IN VIOLATING WET’SUWET’EN TERRITORIAL SOVEREIGNTY BY PUSHING THE COASTAL GASLINK PIPELINE AHEAD, CANADA IS CONTINUING ITS PRACTICE OF COLONIALISM AND PRIMITIVE ACCUMULATION.
The thing is, none of this is new. It’s only recently, though, that this fact has become impossible for Canadians to ignore. In January 2019, Canadian police descended upon the Unist’ot’en camp with snipers and chainsaws. Commanders of the iconically-Canadian Royal Canadian Mounted Police (RCMP) gave instructions to use “as much violence” as they want to confront members of the Wet’suwet’en nation — an Indigenous people whose territory lies directly in the path of a planned pipeline carrying natural gas from Alberta to the Pacific coast.
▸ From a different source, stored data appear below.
import Summits.AtomisticToContinuum.Crystallization.Theorems.FreeSplittingCertificatesStrictSplittingRuleTorusModel442Defs

/-!
# The joint (r6) sitewise LMI on the hcp torus 4×4×2, parity A — MODEL-LEVEL THEOREM (finite model of H12⋆)

Route `FreeSplittingCertificates`, crux `StrictSplittingRule` (stmt-AtomisticToContinuum-12560); unit b2b-freesplit-B (block 2b,
PART B, gen 1).  **VALUE = a kernel-accepted (computational lane) theorem about a FINITE model — NOT summit progress.**  It does
not prove the registered stub `stub_coreJointCoercive` (an infinite-dimensional covariant LMI).

The model (torus, hcp geometry in the scaled rational frame, LJ weights, least-squares co-rotation, supply / demand / readout
form / transfers — verbatim the terms of `CoreJointSiteIneq`) is DEFINED IN LEAN in `…TorusModel442Defs.lean`; read its header.
Here: the certificate for the reference A site `siteA` and the two theorems

* `jointLMI442A : ∀ u, demand siteA u + margin442 · normSqG u ≤ supply siteA u + transfer siteA u + meanProj u`
  (`margin442 = 39101/2²⁰ = 0.0373`, identity-normalised Cartesian norm; `meanProj` = the translation projector term),
* `jointLMI442A_zeroMean` : the same without `meanProj` for zero-mean fields (`Σ_q u_(q,c) = 0`, `c = 0,1,2`).

Proof = `evalQ_nonneg_of_certDD` (…TorusQForm.lean: the term-list form equals `uᵀ·G·u` for the Gram matrix ASSEMBLED IN LEAN,
proved) + `certA_valid`, ONE `native_decide` of the trusted rounded-Gram predicate `PSD.IsGramCertDD`
(`Literature/Computation/Certificates/PosSemidef.lean`) on `matA` with the rounded `LDLᵀ` factor `factA` computed in Lean
(residual `= 10⁻³·1 +` 40-bit rounding noise, diagonally dominant).  Regime: COMPUTATIONAL (`native_decide`, axiom
`Lean.ofReduceBool`; the assembly — 8.7·10⁶ exact rational updates — and the 192-dimensional elimination exceed the kernel;
≈ 110 s in the evaluator).  Cross-checks: HOME run/shared/lean/b2b/freesplit-r2/CERT.md §9.
-/

namespace Summit.AtomisticToContinuum.Crystallization.Theorems.StrictSplittingRuleTorusLMI

open Literature.Computation.Certificates

/-- **Certificate, parity A**: `matA ⪰ 0` by the trusted rounded-Gram check `PSD.IsGramCertDD` (factor `factA` computed in
Lean; residual `= 10⁻³·1 +` rounding noise, diagonally dominant).  COMPUTATIONAL (`native_decide`). -/
theorem certA_valid : PSD.IsGramCertDD matA (vecOfArray 192 factA.1) (matrixOfArrays 192 192 factA.2) := by
  native_decide

/-- **The joint (r6) sitewise LMI at the A site of the 4×4×2 hcp torus, margin `m = 39101/2²⁰`**: for EVERY displacement
field `u`, `D_p(u) + m‖u‖²_G ≤ S_p(u) + T_p(u) + meanProj(u)` (`meanProj` = translation projector, zero on zero-mean fields).
Finite model of H12⋆ (`CoreJointCoercive`), not the stub itself. -/
theorem jointLMI442A (u : Fin 192 → ℚ) :
    demand siteA u + margin442 * normSqG u ≤ supply siteA u + transfer siteA u + meanProj u := by
  have h := evalQ_nonneg_of_certDD (ts := certTerms siteA margin442) rfl certA_valid u
  rw [evalQ_certTerms] at h
  linarith

/-- **Zero-mean form, A site**: for every periodic displacement field with `Σ_q u_(q,c) = 0` (`c = 0,1,2`),
`D_p(u) + m‖u‖²_G ≤ S_p(u) + T_p(u)` — the sitewise joint inequality with margin `m` (cf. CERT.md §1 "CLAIM CERTIFIED"). -/
theorem jointLMI442A_zeroMean (u : Fin 192 → ℚ) (h0 : ∀ c : Fin 3, (sumF c).eval u = 0) :
    demand siteA u + margin442 * normSqG u ≤ supply siteA u + transfer siteA u := by
  have h := jointLMI442A u
  rw [meanProj_eq_zero h0, add_zero] at h
  exact h

end Summit.AtomisticToContinuum.Crystallization.Theorems.StrictSplittingRuleTorusLMI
The Wet’suwet’en set up the Unist’ot’en camp back in 2009, as a barricade against proposed pipelines set to cut through the region. In recent years, the camp has expanded to meet new threats, including those posed by a company called Coastal GasLink, backed by the RCMP, which aims to bulldoze through the territory to build a pipeline.
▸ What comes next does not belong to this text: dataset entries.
import Literature.Probability.Percolation.QuadCrossingSpace
import Literature.Topology.PlaneTopology.BandCrossing
import HarnessLib

/-!
# A crossing destroyed by changing a small ball leaves two arms around the ball

Topic `Literature/Probability/Percolation`; proofs file next to `QuadCrossingSpace.lean` (quads `Q`,
crossings `Q.IsCrossing K`), towards the discrete gluing Theorem 1.1 of O. Schramm, S. Smirnov,
*On the scaling limits of planar percolation*, Ann. Probab. 39 (2011), arXiv:1101.5820, §2:
"In order for `{ω_{j-1} ∈ ⊞_{Q₀}} ∩ {ω_j ∉ ⊞_{Q₀}}` to hold, there must be a crossing in `ω_{j-1}`
from `∂₀Q₀` to `∂₂Q₀` that goes through `B_j` … Thus, in `ω_j` we have the four arm event from
`∂B_j` to `∂Q₀`" (the two configurations agree off the ball `B_j = B(w_j, 2s)`).  For bond
percolation on `ℤ²` the four-arm estimate is available in CLUSTER form
(`Garban2011_fourArm_multiscale`, `FourArmGarban.lean`: two open crossings of an annulus lying in
distinct open clusters of the annulus), so only the two OPEN arms and their non-connectability are
needed; this file proves that continuum statement, configuration-free (the open edges of the two
configurations enter only through the sets `O₁ ⊇ K` and `O₂ ⊇ K ∖ B(w, ρ)`):

* `exists_mem_connectedComponentIn_level` — **boundary bumping for a level set**: if a continuum
  `K` meets `{φ < ρ}` (`φ` continuous) and `x ∈ K` has `φ x ≥ ρ`, then the connected component of
  `x` in `K ∩ {φ ≥ ρ}` reaches the level `{φ = ρ}` (cut-wire theorem
  `exists_isClopen_superset_disjoint` of `BandCrossing.lean` in the compact space `K ∩ {φ ≥ ρ}`);
* `Quad.exists_two_arms_of_isCrossing` — **two arms**: if `K` is a crossing of `Q` with
  `K ∖ B(w, ρ) ⊆ O₂`, no crossing of `Q` lies inside `O₂`, and the sides `∂₀Q`, `∂₂Q` stay at
  distance `> R ≥ ρ` from `w`, then there are continua `C₀ ∋ x₀ ∈ ∂₀Q`, `C₂ ∋ x₂ ∈ ∂₂Q` inside
  `K ∖ B(w, ρ)` (hence inside `O₂`), each meeting the circle `|z - w| = ρ` and the exterior
  `|z - w| > R` — two crossings of the annulus `A(w; ρ, R)` inside `O₂` — such that **no continuum
  `L ⊆ [Q] ∩ O₂` meets both** (else `C₀ ∪ L ∪ C₂` would be a crossing of `Q` inside `O₂`); in
  particular they lie in distinct connected components of `[Q] ∩ O₂`.

No percolation, no named fact.

## References

* O. Schramm, S. Smirnov, Ann. Probab. 39 (2011) 1768–1814, arXiv:1101.5820, §2 (proof of
  Thm. 1.1). [SchrammSmirnov2011]
* K. Kuratowski, *Topology* II (1968), §47.II–III (cut-wire theorem, boundary bumping).
-/

noncomputable section

open Set Metric
open Literature.Topology.PlaneTopology

namespace Literature.Probability.Percolation

namespace QuadCrossing

/-! ### Boundary bumping for a level set -/

/-- **Boundary bumping.**  Let `K ⊆ ℂ` be compact and connected, `φ : ℂ → ℝ` continuous, `x ∈ K`
with `ρ ≤ φ x`, and suppose `K` meets `{φ < ρ}`.  Then the connected component of `x` in
`K ∩ {ρ ≤ φ}` contains a point of the level set `{φ = ρ}`.  (Otherwise the cut-wire theorem in the
compact space `Z = K ∩ {ρ ≤ φ}` gives a clopen `U ∋ x` of `Z` inside `{ρ < φ}`; such a `U` is clopen
in `K`, so `U = K` by connectedness — but `K` meets `{φ < ρ}`.) [folklore] -/
theorem exists_mem_connectedComponentIn_level {K : Set ℂ} (hK : IsCompact K) (hKc : IsPreconnected K)
    {φ : ℂ → ℝ} (hφ : Continuous φ) {ρ : ℝ} {x : ℂ} (hx : x ∈ K) (hxρ : ρ ≤ φ x)
    (hlow : ∃ y ∈ K, φ y < ρ) :
    ∃ z ∈ connectedComponentIn (K ∩ {z | ρ ≤ φ z}) x, φ z = ρ := by
  set Z : Set ℂ := K ∩ {z | ρ ≤ φ z} with hZ
  have hZc : IsCompact Z := hK.inter_right (isClosed_le continuous_const hφ)
  haveI : CompactSpace Z := isCompact_iff_compactSpace.1 hZc
  have hxZ : x ∈ Z := ⟨hx, hxρ⟩
  by_contra hcon
  push Not at hcon
  -- cut-wire in `Z` between `{x}` and the level set
  set x' : Z := ⟨x, hxZ⟩ with hx'
  set B : Set Z := {z | φ (z : ℂ) = ρ} with hB
  have hBc : IsClosed B := isClosed_eq (hφ.comp continuous_subtype_val) continuous_const
  have hdisj : ∀ y ∈ ({x'} : Set Z), Disjoint (connectedComponent y) B := by
    intro y hy
    rw [mem_singleton_iff.1 hy]
    refine Set.disjoint_left.2 fun z hz hzB => hcon z ?_ hzB
    rw [connectedComponentIn_eq_image hxZ]
    exact ⟨z, hz, rfl⟩
  obtain ⟨U, hU, hxU, hUB⟩ := exists_isClopen_superset_disjoint isClosed_singleton hBc hdisj
  have hxU' : x' ∈ U := hxU (mem_singleton _)
  -- `U` read in the plane
  obtain ⟨O, hO, hOU⟩ := isOpen_induced_iff.1 hU.isOpen
  obtain ⟨O', hO', hO'U⟩ := isOpen_induced_iff.1 hU.compl.isOpen
  have hUφ : ∀ z ∈ U, ρ < φ (z : ℂ) := fun z hz =>
    lt_of_le_of_ne z.2.2 fun h => Set.disjoint_left.1 hUB hz h.symm
  -- the open sets `u = O ∩ {ρ < φ}` and `v = {φ < ρ} ∪ O'` split `K`
  set u : Set ℂ := O ∩ {z | ρ < φ z} with hu
  set v : Set ℂ := {z | φ z < ρ} ∪ O' with hv
  have huo : IsOpen u := hO.inter (isOpen_lt continuous_const hφ)
  have hvo : IsOpen v := (isOpen_lt hφ continuous_const).union hO'
  have hKu : ∀ z ∈ K, z ∈ u → ∃ hz : z ∈ Z, (⟨z, hz⟩ : Z) ∈ U := by
    rintro z hzK ⟨hzO, hzφ⟩
    have hzφ' : ρ < φ z := hzφ
    refine ⟨⟨hzK, hzφ'.le⟩, ?_⟩
    rw [← hOU]
    exact hzO
  have hKv : ∀ z ∈ K, z ∈ v → ∀ hz : z ∈ Z, (⟨z, hz⟩ : Z) ∉ U := by
    rintro z hzK (hzφ | hzO') hz hzU
    · exact absurd (hUφ _ hzU) (not_lt.2 (le_of_lt hzφ))
    · have : (⟨z, hz⟩ : Z) ∈ Uᶜ := by rw [← hO'U]; exact hzO'
      exact this hzU
  have hcover : K ⊆ u ∪ v := by
    intro z hzK
    by_cases hzφ : φ z < ρ
    · exact Or.inr (Or.inl hzφ)
    · have hz : z ∈ Z := ⟨hzK, not_lt.1 hzφ⟩
      by_cases hzU : (⟨z, hz⟩ : Z) ∈ U
      · refine Or.inl ⟨?_, hUφ _ hzU⟩
        have : (⟨z, hz⟩ : Z) ∈ Subtype.val ⁻¹' O := by rw [hOU]; exact hzU
        exact this
      · refine Or.inr (Or.inr ?_)
        have : (⟨z, hz⟩ : Z) ∈ Subtype.val ⁻¹' O' := by rw [hO'U]; exact hzU
        exact this
  obtain ⟨y, hyK, hyφ⟩ := hlow
  have hxO : x ∈ O := by
    have : x' ∈ Subtype.val ⁻¹' O := by rw [hOU]; exact hxU'
    exact this
  obtain ⟨z, hzK, hzu, hzv⟩ := hKc u v huo hvo hcover ⟨x, hx, ⟨hxO, hUφ _ hxU'⟩⟩
    ⟨y, hyK, Or.inl hyφ⟩
  obtain ⟨hz, hzU⟩ := hKu z hzK hzu
  exact hKv z hzK hzv hz hzU

/-- The connected component of a point in a compact set is compact. [folklore] -/
theorem isCompact_connectedComponentIn {F : Set ℂ} (hF : IsCompact F) (x : ℂ) :
    IsCompact (connectedComponentIn F x) := by
  by_cases hx : x ∈ F
  · haveI : CompactSpace F := isCompact_iff_compactSpace.1 hF
    rw [connectedComponentIn_eq_image hx]
    exact (isClosed_connectedComponent.isCompact).image continuous_subtype_val
  · rw [connectedComponentIn_eq_empty hx]
    exact isCompact_empty

/-! ### Two arms around a ball from a destroyed crossing -/

namespace Quad

variable {D : Set ℂ}

/-- **Two open arms around a pivotal ball.**  Let `K` be a crossing of the quad `Q`, `w ∈ ℂ`,
`0 < ρ ≤ R`, and `O₂ ⊆ ℂ` a set containing `K ∖ B(w, ρ)` (in the application: `K` lies inside the
open edges of `ω₁`, and `ω₂` agrees with `ω₁` off the edges drawn inside `B(w, ρ)`) such that NO
crossing of `Q` lies inside `O₂` (`ω₂ ∉ ⊞_Q`), the sides `∂₀Q`, `∂₂Q` being at distance `> R` from
`w`.  Then there are two continua `C₀, C₂ ⊆ K ∖ B(w, ρ)` with `C₀ ∩ ∂₀Q ≠ ∅`, `C₂ ∩ ∂₂Q ≠ ∅`, each
meeting the circle `{|z - w| = ρ}` and the exterior `{|z - w| > R}` — two crossings of the annulus
`A(w; ρ, R)` inside `O₂` — and no continuum `L ⊆ [Q] ∩ O₂` meets both ("in `ω_j` we have the four
arm event from `∂B_j` to `∂Q₀`", in the cluster form: two open arms in distinct open clusters).
Proof: `K` meets `B(w, ρ)` (else `K ⊆ O₂` would cross); `C₀`, `C₂` are the components of the
endpoints `x₀ ∈ ∂₀Q`, `x₂ ∈ ∂₂Q` in `K ∖ B(w, ρ)`, which reach the circle by boundary bumping; a
joining continuum `L` would make `C₀ ∪ L ∪ C₂` a crossing inside `O₂`.
[cite: SchrammSmirnov2011, §2 (proof of Thm. 1.1)] -/
theorem exists_two_arms_of_isCrossing (Q : Quad D) {K O₂ : Set ℂ} {w : ℂ} {ρ R : ℝ}
    (hK : Q.IsCrossing K) (hKO : K \ ball w ρ ⊆ O₂)
    (hno : ∀ K', Q.IsCrossing K' → ¬K' ⊆ O₂) (hρR : ρ ≤ R)
    (hfar : ∀ z ∈ Q.side 0 ∪ Q.side 2, R < dist z w) :
    ∃ C₀ C₂ : Set ℂ, C₀ ⊆ K \ ball w ρ ∧ C₂ ⊆ K \ ball w ρ ∧
      IsCompact C₀ ∧ IsConnected C₀ ∧ IsCompact C₂ ∧ IsConnected C₂ ∧
      (C₀ ∩ Q.side 0).Nonempty ∧ (C₂ ∩ Q.side 2).Nonempty ∧
      (∃ z ∈ C₀, dist z w = ρ) ∧ (∃ z ∈ C₀, R < dist z w) ∧
      (∃ z ∈ C₂, dist z w = ρ) ∧ (∃ z ∈ C₂, R < dist z w) ∧
      ∀ L : Set ℂ, IsCompact L → IsConnected L → L ⊆ Q.carrier → L ⊆ O₂ →
        (L ∩ C₀).Nonempty → (L ∩ C₂).Nonempty → False := by
  obtain ⟨hKc, hKconn, hKQ, ⟨x₀, hx₀K, hx₀⟩, ⟨x₂, hx₂K, hx₂⟩⟩ := hK
  -- `K` meets the ball
  have hmeet : ∃ y ∈ K, dist y w < ρ := by
    by_contra h
    push Not at h
    refine hno K ⟨hKc, hKconn, hKQ, ⟨x₀, hx₀K, hx₀⟩, ⟨x₂, hx₂K, hx₂⟩⟩ fun z hz => hKO ⟨hz, ?_⟩
    rw [mem_ball]
    exact not_lt.2 (h z hz)
  have hφ : Continuous fun z : ℂ => dist z w := continuous_id.dist continuous_const
  set Z : Set ℂ := K ∩ {z | ρ ≤ dist z w} with hZ
  have hZsub : Z ⊆ K \ ball w ρ := fun z hz => ⟨hz.1, fun hb => not_lt.2 hz.2 (mem_ball.1 hb)⟩
  have hZc : IsCompact Z := hKc.inter_right (isClosed_le continuous_const hφ)
  have hx₀R : R < dist x₀ w := hfar x₀ (Or.inl hx₀)
  have hx₂R : R < dist x₂ w := hfar x₂ (Or.inr hx₂)
  have hx₀Z : x₀ ∈ Z := ⟨hx₀K, hρR.trans hx₀R.le⟩
  have hx₂Z : x₂ ∈ Z := ⟨hx₂K, hρR.trans hx₂R.le⟩
  set C₀ := connectedComponentIn Z x₀ with hC₀
  set C₂ := connectedComponentIn Z x₂ with hC₂
  have hC₀Z : C₀ ⊆ Z := connectedComponentIn_subset _ _
  have hC₂Z : C₂ ⊆ Z := connectedComponentIn_subset _ _
  have hlow : ∃ y ∈ K, dist y w < ρ := hmeet
  obtain ⟨z₀, hz₀C, hz₀⟩ := exists_mem_connectedComponentIn_level hKc hKconn.isPreconnected hφ
    hx₀K (hρR.trans hx₀R.le) hlow
  obtain ⟨z₂, hz₂C, hz₂⟩ := exists_mem_connectedComponentIn_level hKc hKconn.isPreconnected hφ
    hx₂K (hρR.trans hx₂R.le) hlow
  refine ⟨C₀, C₂, hC₀Z.trans hZsub, hC₂Z.trans hZsub, isCompact_connectedComponentIn hZc x₀,
    isConnected_connectedComponentIn_iff.2 hx₀Z, isCompact_connectedComponentIn hZc x₂,
    isConnected_connectedComponentIn_iff.2 hx₂Z,
    ⟨x₀, mem_connectedComponentIn hx₀Z, hx₀⟩, ⟨x₂, mem_connectedComponentIn hx₂Z, hx₂⟩,
    ⟨z₀, hz₀C, hz₀⟩, ⟨x₀, mem_connectedComponentIn hx₀Z, hx₀R⟩,
    ⟨z₂, hz₂C, hz₂⟩, ⟨x₂, mem_connectedComponentIn hx₂Z, hx₂R⟩,
    fun L hLc hLconn hLQ hLO hL₀ hL₂ => ?_⟩
  -- a joining continuum would give a crossing inside `O₂`
  have hconn : IsConnected (C₀ ∪ L ∪ C₂) := by
    refine IsConnected.union ?_ ((isConnected_connectedComponentIn_iff.2 hx₀Z).union ?_ hLconn)
      (isConnected_connectedComponentIn_iff.2 hx₂Z)
    · obtain ⟨y, hyL, hyC⟩ := hL₂
      exact ⟨y, Or.inr hyL, hyC⟩
    · obtain ⟨y, hyL, hyC⟩ := hL₀
      exact ⟨y, hyC, hyL⟩
  refine hno (C₀ ∪ L ∪ C₂) ⟨((isCompact_connectedComponentIn hZc x₀).union hLc).union
    (isCompact_connectedComponentIn hZc x₂), hconn, ?_, ?_, ?_⟩ ?_
  · exact union_subset (union_subset (hC₀Z.trans (inter_subset_left.trans hKQ)) hLQ)
      (hC₂Z.trans (inter_subset_left.trans hKQ))
  · exact ⟨x₀, Or.inl (Or.inl (mem_connectedComponentIn hx₀Z)), hx₀⟩
  · exact ⟨x₂, Or.inr (mem_connectedComponentIn hx₂Z), hx₂⟩
  · exact union_subset (union_subset ((hC₀Z.trans hZsub).trans hKO) hLO)
      ((hC₂Z.trans hZsub).trans hKO)

end Quad

end QuadCrossing

end Literature.Probability.Percolation

end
The lands in question are technically unceded, meaning that they lie fully outside of the jurisdiction of the Canadian state — this land was never officially incorporated into the Canadian state, and the people there never entered into formal treaties with Canadian colonists. In fact, as a 1997 Supreme Court case established, Indigenous land rights and title have never been extinguished in traditional Wet’suwet’en and Gitxsan territory, meaning that the lands rightfully ought to be governed by Indigenous laws, which the courts recognized as far predating any colonial presence in the region. It is, literally, not Canada. Still, Canadian police forced their way onto and through the land, violating Wet’suwet’en sovereignty and the demands of their political leaders, simply to privatize resources for colonial use and abuse.
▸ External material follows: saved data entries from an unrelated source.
import Literature.NumberTheory.LFunctions.Zhang2022.Section12ShiftedSmallCircleOmega
import Literature.NumberTheory.LFunctions.Zhang2022.RepairGapSection12ShiftedSmallCirclePremise
import Literature.NumberTheory.LFunctions.Zhang2022.RepairGapLemma57Premise
import HarnessLib

/-!
# Zhang (2022), rescue GAP/BED (D-0124 (3)(4)): §12 Lemmas 12.2–12.3 — the small circle around `s = β₆ − w` WITH the Gaussian
# factor `ω₁` (the packaged `ω₁`-circle evaluation of `Z22:§12.u025` / `u030`) under the minimum premise `‖L(1,χ)‖ ≤ 𝓛⁻¹⁵`

Topic `Literature/NumberTheory/LFunctions/Zhang2022` (Landau–Siegel audit tree; verdict-neutral).
Y. Zhang, *Discrete mean estimates and the Landau–Siegel zero*, arXiv:2211.02515v1 (2022)
[Zhang2022LandauSiegel] — **an unrefereed manuscript under adjudication; nothing in this file asserts or
denies its Theorems 1–2, and nothing here is a claim about Landau–Siegel zeros. The programme SEARCHES and
TYPES; no claim about Landau–Siegel zeros, Theorems 1–2 of arXiv:2211.02515 or a repaired Margin232 until a
kernel theorem says so.**

The tree file `Section12ShiftedSmallCircleOmega` (lane ZHANG-L, WP12) threads `hA : ‖L(1,χ)‖ ≤ 𝓛⁻²⁰²²` through the pointwise lemmas of
`Section12ShiftedSmallCircle` (Lemma 5.8 — at (A)-exponent 15 in `RepairGapSection12ShiftedSmallCirclePremise`) and consumes (A) once more in the
packaged evaluation `circ_omega1_eval_forAllLarge` through Lemma 5.7 (`Lemma57.lemma_5_7`, `|L′(1,χ)| ≥ e⁻¹/4`), which needs only
`‖L(1,χ)‖ ≤ c/log D` (`Repair.Gap.lemma57_of_norm_le`, bed-2 g4 p562983). The five (A)-threading theorems are re-run VERBATIM with
`hA : ‖L(1,χ)‖ ≤ 𝓛⁻¹⁵`, the small-circle twins at 15 and the 5.7 door re-pointed (threshold `log D ≥ 1/c₅₇` added, as in g6's
`logfree_mid_bound_pow15`): `norm_true_on_shifted_sphere_le_pow15`, `norm_circ_omega1_true_sub_main_kernel1_pow15`,
`norm_circ_omega1_pair_sub_main_pow15`, **`circ_omega1_eval_forAllLarge_pow15`**, **`circ_omega1_pair_eval_forAllLarge_pow15`** (guard
`‖L(1,χ)‖ ≤ 𝓛⁻¹⁵`, same constants; the docstrings below are the tree's, read with `𝓛⁻²⁰²²` ↦ `𝓛⁻¹⁵`). Input of the u025 assembly (leaf h1212
`Typed.Sec12C.Eq1212`) and of u030 at (A)-exponent 15. Theorems only; no definition, no named fact; nothing about (A) itself.

## References

* Y. Zhang, arXiv:2211.02515v1 (2022), §12 proofs of Lemmas 12.2–12.3, pp. 69–70 (tex L3528–L3586); §5 Lemmas 5.7, 5.8; §4 (4.1).
  [cite: Zhang2022LandauSiegel, §12 Lemmas 12.2–12.3]
* H. L. Montgomery, R. C. Vaughan, *Multiplicative Number Theory I*, CUP 2007, §6.2. [cite: MontgomeryVaughan2007, §6.2]
-/

noncomputable section

open Complex Real Set Finset Metric

namespace Literature.NumberTheory.LFunctions.Zhang2022.Lemma84

open Skeleton GaussWeight

section ShiftedCircleOmegaPow15

variable {D : ℕ}

/-- `Π̂ = ∏_{q∣n}(1 − q⁻¹)⁻¹ ≥ 1`. [cite: Zhang2022LandauSiegel, §8 Lemma 8.3] -/
private theorem one_le_hatPi'_o15 (n : ℕ) : 1 ≤ ∏ q ∈ n.primeFactors, (1 - (q : ℝ)⁻¹)⁻¹ := by
  refine le_of_eq_of_le (Finset.prod_const_one (s := n.primeFactors)).symm
    (Finset.prod_le_prod (fun _ _ => zero_le_one) fun q hq => ?_)
  have hq2 : (2 : ℝ) ≤ q := by exact_mod_cast (Nat.prime_of_mem_primeFactors hq).two_le
  have h1 : 0 < 1 - (q : ℝ)⁻¹ := by
    have : (q : ℝ)⁻¹ ≤ 1 / 2 := by rw [inv_eq_one_div]; gcongr
    linarith
  have h2 : 1 - (q : ℝ)⁻¹ ≤ 1 := by
    have : 0 ≤ (q : ℝ)⁻¹ := by positivity
    linarith
  exact (one_le_inv₀ h1).mpr h2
In violating Wet’suwet’en territorial sovereignty by pushing the Coastal GasLink pipeline ahead, Canada is continuing its practice of colonialism and primitive accumulation. What’s more, Canada is violating international laws around military occupation and around the rights of Indigenous people. Right now, as I write this, members of Wet’suwet’en nation are still resisting, facing mass arrest and state violence, to protect their lands from privatization at the barrel of a gun. But for Canada, this is business as usual. The siege on Wet’suwet’en is a microcosm of what makes Canada “Canada.” The logic of resource extraction, led by private companies and enforced by the state, is what motivates Canadian policy and justifies Canadian national identity. Canada is three mining companies in a trench coat, wearing a stupid hat and carrying a gun.
Scratch the surface, and that’s all that’s underneath it. Canada is fake. But the consequences are real.